> [Information given]

import Summits.SmoothPoincare4.SmoothPoincare4.Theorems.SblfDescentRungOneDefs
import Summits.SmoothPoincare4.SmoothPoincare4.Theorems.SblfDescentRungOneHelperF3Profiles
import Summits.SmoothPoincare4.SmoothPoincare4.Theorems.SblfDescentRungOneHelperF3PlaneAngle
import Literature.Topology.FourManifolds.GluckTwistFibre
import HarnessLib

/-!
# The Morse–Bott function and the angular map of brick F3: definitions (layer `f3fa_defs`)

Auxiliary file of stub `helper_f3_functionAlpha` (layer FA of the construction brick F3 =
`helper_sliceGluing_bottConstruction`: given the transported angular coordinate `a`, build the
Morse–Bott function `F` and the angular map `α` and verify the Morse–Bott datum `IsBottDatum`),
line `Sketch`, crux `SblfDescent.RungOne`.

(Crux item stmt-SmoothPoincare4-18531; skeleton `Cruxes/RungOne/Lines/Sketch.lean`.)

This file only DECLARES the explicit model functions of the construction, all of them functions
on Euclidean spaces (the function on the manifold is `F x = modelF pm (f x) (a x)` and the angular
map is `α x = modelAlpha pm O (f x) (a x)`), together with the record `Params` of the numerical
parameters and of the proofs of their admissibility, and the record `Setting` collecting the
hypotheses of the layer on the manifold side (both records carry proofs, so that the later
layers take one argument each):

* `step a b` — the smooth monotone step from `a` to `b` (`Real.smoothTransition`); `mu pm`,
  `lam pm` — the two plateaus `μ` (from `-σ₂` to `-σ₁`) and `λ` (from `-σ₄` to `-σ₃`);
* `affL pm t = P₁ - p₀ (t - 1/4)` — the affine lower part of the height profile `P`
  (`helper_f3_profile` with `c = 1`, `h₁ = 1/4`, `h₂ = 1/2`); `rho pm t = P t / √(1 - t²)`
  (`= 1` for `t ≥ 1/2`), smooth on `(-1, ∞)`;
* `phi pm t C = μ(t) ρ(t) C - (1 - μ(t)) L(t)` — the function in the variables
  (height, `C̃ = ⟪W, a⟫`); `hgt pm y = v₂ y₂` the height, `ctil pm y A = y₀ A₀ + σ y₁ A₁`
  the pairing of `W = (y₀, σ y₁)` with `A`; `modelF pm y A = phi (hgt y) (ctil y A)`;
* `psiT pm q s = (μ(q) / √(1 + s²) - (1 - μ(q))) L(q)` — `F` read in the fold tube
  (`q = Q(y)`, `s = y₂`), which on `{μ = 1}` is the tube model of `helper_f3_tubeModel`;
* `cross v w = v₀ w₁ - v₁ w₀`; `quarterTurnL`, `planarL`, `conjSL` — the quarter turn
  `J (w₀, w₁) = (-w₁, w₀)` (`quarterTurn`, `rotPlane` are those of `GluckTwistFibre.lean`), the
  planar part `(y₀, y₁)` of `y ∈ ℝ³` and the conjugation `(A₀, σ A₁)` as continuous linear maps;
  `angLift u a` — the half-angle lift of the angle from `u` to `a` (`helper_f3_planeAngle`);
  `unitDir y` — the longitude `(y₀, y₁)/‖(y₀, y₁)‖`;
* `modelAlpha pm O y A` — the angular map: `O⁻¹ (conjS σ A)` above height `-σ₃`, and the
  rotation of `ũ' = O⁻¹ (unitDir y)` by `λ(h) · angLift ũ' (O⁻¹ (conjS σ A))` below.

## References

* J. Milnor, *Morse theory*, Ann. of Math. Studies 51 (1963), §2–§3. [Milnor1963]
* R. İ. Baykur, S. Kamada, *Classification of broken Lefschetz fibrations with small fiber
  genera*, J. Math. Soc. Japan 67 (2015), §5. [BaykurKamada2015]
-/

set_option linter.dupNamespace false

noncomputable section

open scoped Manifold ContDiff Topology RealInnerProductSpace
open Set Function Filter Literature.Topology.FourManifolds

namespace Summit.SmoothPoincare4.SmoothPoincare4.Cruxes.RungOne.Sketch

namespace F3fa

-- BEGIN BODY
/-! ### One-variable ingredients -/

/-- The smooth monotone step from `a` to `b`: `0` on `(-∞, a]`, `1` on `[b, ∞)`. [folklore] -/
def step (a b t : ℝ) : ℝ := Real.smoothTransition ((t - a) / (b - a))

/-- **The admissible parameters of the construction**: the height profile `P` with its lower
affine part `P₁ - p₀ (t - 1/4)` (a profile as produced by `helper_f3_profile 1 (1/4) (1/2) p₀`),
the slope `0 < p₀ ≤ 1/5`, the plateau heights `0 < σ₁ < σ₂ < σ₃ < σ₄ < 1/8` (`μ` rises on
`[-σ₂, -σ₁]`, `λ` on `[-σ₄, -σ₃]`), the conjugation sign `σ = ±1` and the pole sign
`s = v₂ = ±1`, together with the proofs of their admissibility (auxiliary functions of one
variable as in Milnor 1963, §3). [cite: Milnor1963, §3] -/
structure Params where
  /-- the height profile -/
  P : ℝ → ℝ
  /-- the value `P (1/4)` -/
  P₁ : ℝ
  /-- the slope of the affine part -/
  p₀ : ℝ
  /-- `μ = 1` on `[-σ₁, ∞)` -/
  σ₁ : ℝ
  /-- `μ = 0` on `(-∞, -σ₂]` -/
  σ₂ : ℝ
  /-- `λ = 1` on `[-σ₃, ∞)` -/
  σ₃ : ℝ
  /-- `λ = 0` on `(-∞, -σ₄]` -/
  σ₄ : ℝ
  /-- the conjugation sign -/
  σ : ℝ
  /-- the pole sign `v₂` -/
  s : ℝ
  σ₁_pos : 0 < σ₁
  σ₁_lt : σ₁ < σ₂
  σ₂_lt : σ₂ < σ₃
  σ₃_lt : σ₃ < σ₄
  σ₄_lt : σ₄ < 1 / 8
  σ_cases : σ = 1 ∨ σ = -1
  s_cases : s = 1 ∨ s = -1
  p₀_pos : 0 < p₀
  p₀_le : p₀ ≤ 1 / 5
  continuous_P : Continuous P
  contDiffOn_P : ContDiffOn ℝ ∞ P (Set.Iio 1)
  P_top : ∀ t, 1 / 2 ≤ t → P t = 1 * √(1 - t ^ 2)
  P_bot : ∀ t, t ≤ 1 / 4 → P t = P₁ - p₀ * (t - 1 / 4)
  le_P₁ : 1 * √(1 - (1 / 4 : ℝ) ^ 2) ≤ P₁
  deriv_P_neg : ∀ t, t < 1 → deriv P t < 0
  P_pos : ∀ t, t < 1 → 0 < P t
  strictAntiOn_P : StrictAntiOn P (Set.Iic 1)

/-- The plateau `μ`: from `0` at `-σ₂` to `1` at `-σ₁`. [folklore] -/
def mu (pm : Params) (t : ℝ) : ℝ := step (-pm.σ₂) (-pm.σ₁) t

/-- The plateau `λ`: from `0` at `-σ₄` to `1` at `-σ₃`. [folklore] -/
def lam (pm : Params) (t : ℝ) : ℝ := step (-pm.σ₄) (-pm.σ₃) t

/-- The affine lower part `L(t) = P₁ - p₀ (t - 1/4)` of the profile. [folklore] -/
def affL (pm : Params) (t : ℝ) : ℝ := pm.P₁ - pm.p₀ * (t - 1 / 4)

/-- The reduced profile `ρ(t) = P(t) / √(1 - t²)`, continued by `1` above `3/4` (it equals `1`
on `[1/2, 1)` already), smooth on `(-1, ∞)`. [folklore] -/
def rho (pm : Params) (t : ℝ) : ℝ := if t < 3 / 4 then pm.P t / √(1 - t ^ 2) else 1

/-- The function of brick F3 in the variables (height `t`, pairing `C = ⟪W, a⟫`):
`φ(t, C) = μ(t) ρ(t) C - (1 - μ(t)) L(t)`. [folklore] -/
def phi (pm : Params) (t C : ℝ) : ℝ := mu pm t * rho pm t * C - (1 - mu pm t) * affL pm t

/-- The height `v₂ y₂` of a point `y` of the base sphere (`v = (0, 0, v₂)`). [folklore] -/
def hgt (pm : Params) (y : EuclideanSpace ℝ (Fin 3)) : ℝ := pm.s * y 2

/-- The pairing `C̃ = ⟪W, A⟫ = y₀ A₀ + σ y₁ A₁` of `W = (y₀, σ y₁)` with `A`. [folklore] -/
def ctil (pm : Params) (y : EuclideanSpace ℝ (Fin 3)) (A : EuclideanSpace ℝ (Fin 2)) : ℝ :=
  y 0 * A 0 + pm.σ * y 1 * A 1

/-- **The model of the Morse–Bott function**: `F x = modelF pm (f x) (a x)`. [folklore] -/
def modelF (pm : Params) (y : EuclideanSpace ℝ (Fin 3)) (A : EuclideanSpace ℝ (Fin 2)) : ℝ :=
  phi pm (hgt pm y) (ctil pm y A)

/-- The function read in the fold tube: `F (ν (u, y)) = psiT pm Q(y) y₂`,
`psiT q s = (μ(q) / √(1 + s²) - (1 - μ(q))) L(q)`. [folklore] -/
def psiT (pm : Params) (q s : ℝ) : ℝ := (mu pm q * (√(1 + s ^ 2))⁻¹ - (1 - mu pm q)) * affL pm q

/-! ### Plane ingredients -/

/-- The signed area `v₀ w₁ - v₁ w₀` (the sine of the angle from `v` to `w` for unit vectors).
[folklore] -/
def cross (v w : EuclideanSpace ℝ (Fin 2)) : ℝ := v 0 * w 1 - v 1 * w 0

/-- The quarter turn `J (w₀, w₁) = (-w₁, w₀)` (`quarterTurn` of `GluckTwistFibre.lean`) as a
continuous linear map. [folklore] -/
def quarterTurnL : EuclideanSpace ℝ (Fin 2) →L[ℝ] EuclideanSpace ℝ (Fin 2) :=
  LinearMap.toContinuousLinearMap
    { toFun := quarterTurn
      map_add' := fun v w => by ext i; fin_cases i <;> simp [quarterTurn]; ring
      map_smul' := fun c v => by ext i; fin_cases i <;> simp [quarterTurn] }

/-- The half-angle lift `π - 2 arctan (s / (1 - c))` of the angle from `u` to `a`
(`c = u₀ a₀ + u₁ a₁`, `s = u₀ a₁ - u₁ a₀`), see `helper_f3_planeAngle`. [folklore] -/
def angLift (u a : EuclideanSpace ℝ (Fin 2)) : ℝ :=
  Real.pi - 2 * Real.arctan ((u 0 * a 1 - u 1 * a 0) / (1 - (u 0 * a 0 + u 1 * a 1)))

/-- The conjugation `(A₀, A₁) ↦ (A₀, σ A₁)`. [folklore] -/
def conjS (σ : ℝ) (A : EuclideanSpace ℝ (Fin 2)) : EuclideanSpace ℝ (Fin 2) := !₂[A 0, σ * A 1]

/-- The planar part `(y₀, y₁)` of `y ∈ ℝ³`. [folklore] -/
def planar (y : EuclideanSpace ℝ (Fin 3)) : EuclideanSpace ℝ (Fin 2) := !₂[y 0, y 1]

/-- The longitude `(y₀, y₁) / ‖(y₀, y₁)‖` of `y ∈ ℝ³` (junk `0` on the axis). [folklore] -/
def unitDir (y : EuclideanSpace ℝ (Fin 3)) : EuclideanSpace ℝ (Fin 2) :=
  (√(y 0 ^ 2 + y 1 ^ 2))⁻¹ • planar y

/-- The planar part as a continuous linear map. [folklore] -/
def planarL : EuclideanSpace ℝ (Fin 3) →L[ℝ] EuclideanSpace ℝ (Fin 2) :=
  LinearMap.toContinuousLinearMap
    { toFun := planar
      map_add' := fun v w => by ext i; fin_cases i <;> simp [planar]
      map_smul' := fun c v => by ext i; fin_cases i <;> simp [planar] }

/-- The conjugation as a continuous linear map. [folklore] -/
def conjSL (σ : ℝ) : EuclideanSpace ℝ (Fin 2) →L[ℝ] EuclideanSpace ℝ (Fin 2) :=
  LinearMap.toContinuousLinearMap
    { toFun := conjS σ
      map_add' := fun v w => by ext i; fin_cases i <;> simp [conjS]; ring
      map_smul' := fun c v => by ext i; fin_cases i <;> simp [conjS]; ring }

/-- **The model of the angular map**: `α x = modelAlpha pm O (f x) (a x)`; above height `-σ₃`
it is `O⁻¹ (A₀, σ A₁)`, below it is the rotation of `ũ' = O⁻¹ (unitDir y)` by
`λ(h) · angLift ũ' (O⁻¹ (A₀, σ A₁))`. [folklore] -/
def modelAlpha (pm : Params) (O : EuclideanSpace ℝ (Fin 2) ≃ₗᵢ[ℝ] EuclideanSpace ℝ (Fin 2))
    (y : EuclideanSpace ℝ (Fin 3)) (A : EuclideanSpace ℝ (Fin 2)) : EuclideanSpace ℝ (Fin 2) :=
  if -pm.σ₃ ≤ hgt pm y then O.symm (conjS pm.σ A)
  else rotPlane (lam pm (hgt pm y) * angLift (O.symm (unitDir y)) (O.symm (conjS pm.σ A)))
    (O.symm (unitDir y))

/-! ### Unfolding lemmas -/

/-- `quarterTurnL` acts as `quarterTurn`. [folklore] -/
@[simp] theorem quarterTurnL_apply (w : EuclideanSpace ℝ (Fin 2)) : quarterTurnL w = quarterTurn w := rfl

/-- Coordinates of `quarterTurn`. [folklore] -/
@[simp] theorem quarterTurn_apply_zero (w : EuclideanSpace ℝ (Fin 2)) : quarterTurn w 0 = -w 1 := rfl

/-- Coordinates of `quarterTurn`. [folklore] -/
@[simp] theorem quarterTurn_apply_one (w : EuclideanSpace ℝ (Fin 2)) : quarterTurn w 1 = w 0 := rfl

/-- Coordinates of `conjS`. [folklore] -/
@[simp] theorem conjS_apply_zero (σ : ℝ) (A : EuclideanSpace ℝ (Fin 2)) : conjS σ A 0 = A 0 := rfl

/-- Coordinates of `conjS`. [folklore] -/
@[simp] theorem conjS_apply_one (σ : ℝ) (A : EuclideanSpace ℝ (Fin 2)) : conjS σ A 1 = σ * A 1 :=
  rfl

/-- Coordinates of `planar`. [folklore] -/
@[simp] theorem planar_apply_zero (y : EuclideanSpace ℝ (Fin 3)) : planar y 0 = y 0 := rfl

/-- Coordinates of `planar`. [folklore] -/
@[simp] theorem planar_apply_one (y : EuclideanSpace ℝ (Fin 3)) : planar y 1 = y 1 := rfl

/-- Coordinates of `unitDir`. [folklore] -/
@[simp] theorem unitDir_apply_zero (y : EuclideanSpace ℝ (Fin 3)) :
    unitDir y 0 = (√(y 0 ^ 2 + y 1 ^ 2))⁻¹ * y 0 := by simp [unitDir]

/-- Coordinates of `unitDir`. [folklore] -/
@[simp] theorem unitDir_apply_one (y : EuclideanSpace ℝ (Fin 3)) :
    unitDir y 1 = (√(y 0 ^ 2 + y 1 ^ 2))⁻¹ * y 1 := by simp [unitDir]

/-- `planarL` acts as `planar`. [folklore] -/
@[simp] theorem planarL_apply (y : EuclideanSpace ℝ (Fin 3)) : planarL y = planar y := rfl

/-- `conjSL` acts as `conjS`. [folklore] -/
@[simp] theorem conjSL_apply (σ : ℝ) (A : EuclideanSpace ℝ (Fin 2)) : conjSL σ A = conjS σ A := rfl

/-- The rotation by the angle lift takes the unit vector `u` to the unit vector `a ≠ u`
(`rot_angleLift` of layer `f3_planeAngle`). [folklore] -/
theorem rotPlane_angLift {u a : EuclideanSpace ℝ (Fin 2)} (hu : ‖u‖ = 1) (ha : ‖a‖ = 1) (hne : a ≠ u) :
    rotPlane (angLift u a) u = a := rot_angleLift hu ha hne

/-- `modelF` unfolded. [folklore] -/
theorem modelF_eq (pm : Params) (y : EuclideanSpace ℝ (Fin 3)) (A : EuclideanSpace ℝ (Fin 2)) :
    modelF pm y A = mu pm (pm.s * y 2) * rho pm (pm.s * y 2) * (y 0 * A 0 + pm.σ * y 1 * A 1) -
      (1 - mu pm (pm.s * y 2)) * affL pm (pm.s * y 2) := rfl

/-- `modelAlpha` above height `-σ₃`. [folklore] -/
theorem modelAlpha_of_le (pm : Params) (O : EuclideanSpace ℝ (Fin 2) ≃ₗᵢ[ℝ] EuclideanSpace ℝ (Fin 2))
    {y : EuclideanSpace ℝ (Fin 3)} (A : EuclideanSpace ℝ (Fin 2)) (h : -pm.σ₃ ≤ hgt pm y) :
    modelAlpha pm O y A = O.symm (conjS pm.σ A) := by simp [modelAlpha, h]

/-- `modelAlpha` below height `-σ₃`. [folklore] -/
theorem modelAlpha_of_lt (pm : Params) (O : EuclideanSpace ℝ (Fin 2) ≃ₗᵢ[ℝ] EuclideanSpace ℝ (Fin 2))
    {y : EuclideanSpace ℝ (Fin 3)} (A : EuclideanSpace ℝ (Fin 2)) (h : hgt pm y < -pm.σ₃) :
    modelAlpha pm O y A = rotPlane (lam pm (hgt pm y) * angLift (O.symm (unitDir y)) (O.symm (conjS pm.σ A)))
      (O.symm (unitDir y)) := by simp [modelAlpha, not_le.2 h]

/-! ### The hypotheses on the manifold side -/

section Setting

variable {X : Type} [TopologicalSpace X] [ChartedSpace (EuclideanSpace ℝ (Fin 4)) X]

/-- **The hypotheses of layer FA of brick F3**, as a record: a smooth `f : X → S²` and a pole
`v = (0, 0, ±1)`, the `S¹`-parametric fold tube `ν` (`IsFoldTube`), the transported angular
coordinate `a` (`IsTransportedAngle`), parameters `pm` carrying the signs of the data,
`σ₄ < σ₅`, `εT ≤ ε`, a Bott tube radius `εF` (`tube(εF)` inside the formula region and inside
`{μ = 1}`), and the GAP inequality `C̃ + 2 p₀ ≤ ‖W‖` on `{-σ₂ ≤ h ≤ 0}` off `tube(εF)` (obtained in the
assembly from compactness and the level property, before the slope `p₀` is chosen).
[cite: BaykurKamada2015, §5] -/
structure Setting (f : X → Metric.sphere (0 : EuclideanSpace ℝ (Fin 3)) 1)
    (v : Metric.sphere (0 : EuclideanSpace ℝ (Fin 3)) 1) (ε : ℝ)
    (ν : (Metric.sphere (0 : EuclideanSpace ℝ (Fin 2)) 1) × EuclideanSpace ℝ (Fin 3) → X)
    (σ sA sB ε₂ : ℝ) (A : X → Metric.sphere (0 : EuclideanSpace ℝ (Fin 2)) 1) (σ₀ σ₅ εT β : ℝ)
    (a : X → Metric.sphere (0 : EuclideanSpace ℝ (Fin 2)) 1) (pm : Params) (εF : ℝ) : Type where
  contMDiff_f : ContMDiff (𝓡 4) (𝓡 2) ∞ f
  v_zero : (v : EuclideanSpace ℝ (Fin 3)) 0 = 0
  v_one : (v : EuclideanSpace ℝ (Fin 3)) 1 = 0
  tube : IsFoldTube f v ε ν
  angle : IsTransportedAngle f v ν σ sA sB ε₂ A σ₀ σ₅ εT β a
  σ_eq : pm.σ = σ
  s_eq : pm.s = (v : EuclideanSpace ℝ (Fin 3)) 2
  σ₄_lt : pm.σ₄ < σ₅
  εT_sq_lt : εT ^ 2 < 1 / 4
  εF_pos : 0 < εF
  εF_le_εT : εF ≤ εT
  εF_le_ε : εF ≤ ε
  εT_le_ε : εT ≤ ε
  εF_sq_lt : εF ^ 2 < β
  εF_sq_le : εF ^ 2 ≤ pm.σ₁
  gap : ∀ x : X, -pm.σ₂ ≤ hgt pm (f x) → hgt pm (f x) ≤ 0 →
    x ∉ ν '' ((Set.univ : Set (Metric.sphere (0 : EuclideanSpace ℝ (Fin 2)) 1)) ×ˢ
      Metric.ball (0 : EuclideanSpace ℝ (Fin 3)) εF) →
    ctil pm (f x) (a x) + 2 * pm.p₀ ≤ √(((f x : Metric.sphere (0 : EuclideanSpace ℝ (Fin 3)) 1) : EuclideanSpace ℝ (Fin 3)) 0 ^ 2 + ((f x : Metric.sphere (0 : EuclideanSpace ℝ (Fin 3)) 1) : EuclideanSpace ℝ (Fin 3)) 1 ^ 2)

end Setting

/-- **Layer `f3fa_defs` of stub `helper_f3_functionAlpha`: the model functions unfold as
designed** — the function is `μ(h) ρ(h) C̃ - (1 - μ(h)) L(h)` in the height `h = v₂ y₂` and the
pairing `C̃ = y₀ A₀ + σ y₁ A₁`, the angular map is `O⁻¹ (A₀, σ A₁)` above height `-σ₃`, rotations
are isometries and the rotation by the angle lift takes `u` to `a` (Milnor 1963, §3: auxiliary
functions). [cite: Milnor1963, §3] -/
theorem helper_f3fa_defs : (∀ (pm : Params) (y : EuclideanSpace ℝ (Fin 3)) (A : EuclideanSpace ℝ (Fin 2)), modelF pm y A = mu pm (pm.s * y 2) * rho pm (pm.s * y 2) * (y 0 * A 0 + pm.σ * y 1 * A 1) - (1 - mu pm (pm.s * y 2)) * affL pm (pm.s * y 2)) ∧ (∀ (pm : Params) (O : EuclideanSpace ℝ (Fin 2) ≃ₗᵢ[ℝ] EuclideanSpace ℝ (Fin 2)) (y : EuclideanSpace ℝ (Fin 3)) (A : EuclideanSpace ℝ (Fin 2)), -pm.σ₃ ≤ pm.s * y 2 → modelAlpha pm O y A = O.symm (conjS pm.σ A)) ∧ (∀ (θ : ℝ) (w : EuclideanSpace ℝ (Fin 2)), ‖rotPlane θ w‖ = ‖w‖) ∧ (∀ (u a : EuclideanSpace ℝ (Fin 2)), ‖u‖ = 1 → ‖a‖ = 1 → a ≠ u → rotPlane (angLift u a) u = a) :=
  ⟨modelF_eq, fun pm O _ A h => modelAlpha_of_le pm O A h, norm_rotPlane, fun _ _ hu ha hne =>
    rotPlane_angLift hu ha hne⟩

-- END BODY
end F3fa

end Summit.SmoothPoincare4.SmoothPoincare4.Cruxes.RungOne.Sketch

end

> [Task statement] Retype exactly the span of lines from the one with "are those of" through the one with "## References"; include both ends and omit the rest of the material.

> [Your solution]
  `J (w₀, w₁) = (-w₁, w₀)` (`quarterTurn`, `rotPlane` are those of `GluckTwistFibre.lean`), the
  planar part `(y₀, y₁)` of `y ∈ ℝ³` and the conjugation `(A₀, σ A₁)` as continuous linear maps;
  `angLift u a` — the half-angle lift of the angle from `u` to `a` (`helper_f3_planeAngle`);
  `unitDir y` — the longitude `(y₀, y₁)/‖(y₀, y₁)‖`;
* `modelAlpha pm O y A` — the angular map: `O⁻¹ (conjS σ A)` above height `-σ₃`, and the
  rotation of `ũ' = O⁻¹ (unitDir y)` by `λ(h) · angLift ũ' (O⁻¹ (conjS σ A))` below.

## References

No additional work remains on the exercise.